# Visual Basic > Visual Basic FAQs >  Classic VB - Where can I get VB6?  Is starting to learn VB6 a good idea?

## si_the_geek

VB6 was released in 1998, and was replaced in 2002 - so it is no longer available from the usual sources.

These days the options to legally obtain VB6 are:
*Buy it second-hand*
Your best bet for this is likely to be web sites like eBay.  

Note that in order for it to be legal, you need the "Certificate of Authenticity", which is not always provided.
You will also want the MSDN Library (the help files) which might not be provided, but it is often available separately fairly cheaply.
*Buy a MSDN subscription (or licence for a current edition of Visual Studio) that includes it* 
I'm afraid that as these tend to change over time, you'll need to check which subscription(s)/edition(s) include it - or if it is no longer an option.

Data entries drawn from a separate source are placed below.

import Mathlib
import HarnessLib
import HarnessLib.Audit
import Summits.ResolutionOfSingularities.Statement
import Summits.ResolutionOfSingularities.ResolutionOfSingularities.Theorems.WeightedInvariantTerminatingCentreDatum
import HarnessLib.Audit.Status.Attr
import Summits.QuantumFields.YangMills.Theorems.UnitScaleTiltCurvGradFlatKernel
import HarnessLib

/-!
# Flat-lattice input of the curvature-gradient bound, file 2/3: Abel summation of one data term against `∇g·χ`, and the cut-off term
# (`kernel₁`) of the Green representation of `χ·u` — the two halves of the interior log-Lipschitz estimate (file 3/3 `…CurvGradFlatPoisson`)

Helper file (`--supports stmt-QuantumFields-19200`, crux child «MinimiserStabilityRegPr» of rung R3's K1, cell `ym3-torus`, seat
`ym3-torus-p1` gen 13; memo HOME/UV3-NODE.md §22).  Theorems only; no new definition.

* §0 bookkeeping (unit steps, sup norm, far sites);
* §1 **`abel_sum_le`** — for `‖x‖ ≤ 1`, a unit step `v`, a weight `ψ` (`|ψ| ≤ 1`, `(1/R)`-Lipschitz along `v`, constant along `v` deep
  inside) and data `h` (`|h| ≤ B`): `|Σ_y (g(x+e_j−y) − g(x−y))·ψ(y)·(h(y+v) − h(y))| ≤ B·A_R`, `A_R = O(1 + log R)` — the difference is
  moved from `h` onto `∇g·ψ` (second differences of `g = G/2`, file 1/3 `exists_gHalf_hess_le`, against the logarithmic shell sum
  `sum_sbox_inv_pow_le`; the `∇g·∇ψ` piece lives on the annulus and is bounded);
* §2 `sum_gHalf_mul_cutoffTerm_eq` (the cut-off term is the tree's harmonic-case kernel `kernel₁`, for ANY `u`) and
  **`kernel_diff_sum_le`** (its `x`-difference is `O(M₀/R)` in `ℓ¹`: kink counting `sum_abs_dtwo_le` + annulus).

References: G. F. Lawler, V. Limic, *Random Walk: A Modern Introduction* (2010) Thm. 4.3.1 / 6.3.8 (kernel bounds, the harmonic case —
tree `WeakCouplingRatesHarmonicInterior*`).  No sorry, standard axioms.  NOT a claim about the mass gap.
-/


set_option autoImplicit false

noncomputable section

open Finset
open Literature.Probability.LatticeModels
open Literature.MathematicalPhysics.QuantumFieldTheory.LatticeForm (e)
open Summit.QuantumFields.YangMills.Theorems.WeakCouplingRates
  (abs_coord_le_norm norm_le_sqrt_sum_sq one_le_norm_of_ne_zero norm_e)
open Summit.QuantumFields.YangMills.Theorems.WeakCouplingRates.HarmonicInterior

namespace Summit.QuantumFields.YangMills.Theorems.CurvGradFlat

variable {d : ℕ}

/-! ## §0 Bookkeeping on unit steps and norms -/

/-- A unit step `v = ±eᵢ` has all coordinates of absolute value `≤ 1`. [folklore] -/
theorem abs_apply_le_one_of_unit {i : Fin d} {v : Site d} (hv : v = e i ∨ v = -e i) (k : Fin d) : |v k| ≤ 1 := by
  rcases hv with h | h <;> subst h
  · by_cases hk : k = i
    · subst hk; simp
    · simp [hk]
  · by_cases hk : k = i
    · subst hk; simp [show (e k : Site d) = Pi.single k (1 : ℤ) from rfl]
    · simp [show (e i : Site d) = Pi.single i (1 : ℤ) from rfl, hk]

/-- The sup norm is attained-bounded by coordinates: `‖x‖ ≤ c` if all `|x_k| ≤ c`. [folklore] -/
theorem norm_le_of_forall_abs_le {x : Site d} {c : ℝ} (hc : 0 ≤ c) (h : ∀ k, |((x k : ℤ) : ℝ)| ≤ c) : ‖x‖ ≤ c :=
  (pi_norm_le_iff_of_nonneg hc).2 fun k => by rw [Int.norm_eq_abs]; exact h k

/-- If some coordinate satisfies `ρ ≤ |y_i|` then `ρ ≤ ‖y‖`. [folklore] -/
theorem le_norm_of_le_abs_apply {y : Site d} {i : Fin d} {ρ : ℝ} (h : ρ ≤ |((y i : ℤ) : ℝ)|) : ρ ≤ ‖y‖ :=
  h.trans (abs_coord_le_norm y i)

/-- Far sites: if `ρ ≤ |z_i|` and `‖x‖ ≤ c` then `ρ − c ≤ max 1 ‖x − z‖`. [folklore] -/
theorem sub_le_max_norm_sub {x z : Site d} {c : ℝ} (hx : ‖x‖ ≤ c) {i : Fin d} {ρ : ℝ} (hz : ρ ≤ |((z i : ℤ) : ℝ)|) :
    ρ - c ≤ max 1 ‖x - z‖ := by
  have h1 : ρ ≤ ‖z‖ := le_norm_of_le_abs_apply hz
  have h2 : ‖z‖ ≤ ‖x‖ + ‖x - z‖ := by
    have := norm_sub_le x (x - z); rwa [sub_sub_cancel] at this
  linarith [le_max_right (1 : ℝ) ‖x - z‖]

/-- Power comparison used for far sites: `K/(max 1 ‖w‖)^n ≤ K·(c/R)^n` once `R/c ≤ max 1 ‖w‖` (`K ≥ 0`, `R, c > 0`). [folklore] -/
theorem div_max_pow_le {K : ℝ} (hK : 0 ≤ K) {R c : ℝ} (hR : 0 < R) (hc : 0 < c) {w : Site d} (n : ℕ)
    (hw : R / c ≤ max 1 ‖w‖) : K / (max 1 ‖w‖) ^ n ≤ K * (c / R) ^ n := by
  have hm : 0 < max 1 ‖w‖ := lt_of_lt_of_le zero_lt_one (le_max_left _ _)
  rw [div_eq_mul_inv, ← inv_pow]
  refine mul_le_mul_of_nonneg_left (pow_le_pow_left₀ (inv_nonneg.2 hm.le) ?_ n) hK
  rw [inv_le_comm₀ hm (by positivity), inv_div]
  exact hw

This is likely to be far more expensive than a second-hand copy, so if you only want VB6 and not later versions of VB (or the other things that an MSDN subscription includes, such as various versions of Windows to test your programs on), it probably isn't the right choice for you.Note that if you find any web sites etc offering VB6 for free, it will almost certainly be  illegal.


*Why starting to learn VB6 now is probably a bad idea*
As VB6 was released so long ago, it is not supported any more... While VB6 and the programs it creates work on Windows Vista and 7, there is no guarantee that they will work on any version of Windows after that (the next one will probably be released about 2012).

That means any programs you create now may need to be completely re-written in a newer version of VB (or another language) fairly soon - so you would probably be better off doing that to start with.

Unless it is mandatory for you to use VB6 (eg: it is forced on to you by your school/college/etc), it would almost certainly be a better idea to use a newer version of VB (or another language) instead.


*An alternative option: newer versions of VB* (2002 and later)
Versions of VB since 2002 are known as VB.Net, and they provide several extra features that VB6 does not have, such as:
the ability to easily use icons in your menus (which is very hard in VB6),automatically resize/move the items on your forms when the form size changes (which you need to write code for in VB6 [FAQ article on sizing/moving controls in VB6]),write programs that work on PDA's and phones (not possible with VB6 [FAQ article on PDA's and Phones from VB6]),...and much more.
Due to the large amount of differences between VB6 and VB.Net, code written in VB6 is unlikely to work in VB.Net, whereas code written in one version of VB.Net will usually work in later ones.

Learning VB6 first is unlikely to help you learn VB.Net, and arguably will make it harder - in addition to the extra time you spend learning VB6.

The latest version of VB.Net is available for *free*: http://www.microsoft.com/express
...and due to the increase in features over the years, the Express edition is almost as good as the high-end editions of VB6.

I and many others recommend that you use the Express edition to start with.  If you find at some point that it does not have all of the features you want (eg: you can't use it to write programs for PDA's and phones), you can get another edition and still use the projects you have written - and the cost of the edition you need instead is likely to be cheaper than getting the VB6 equivalent (assuming there is one with those features).

----------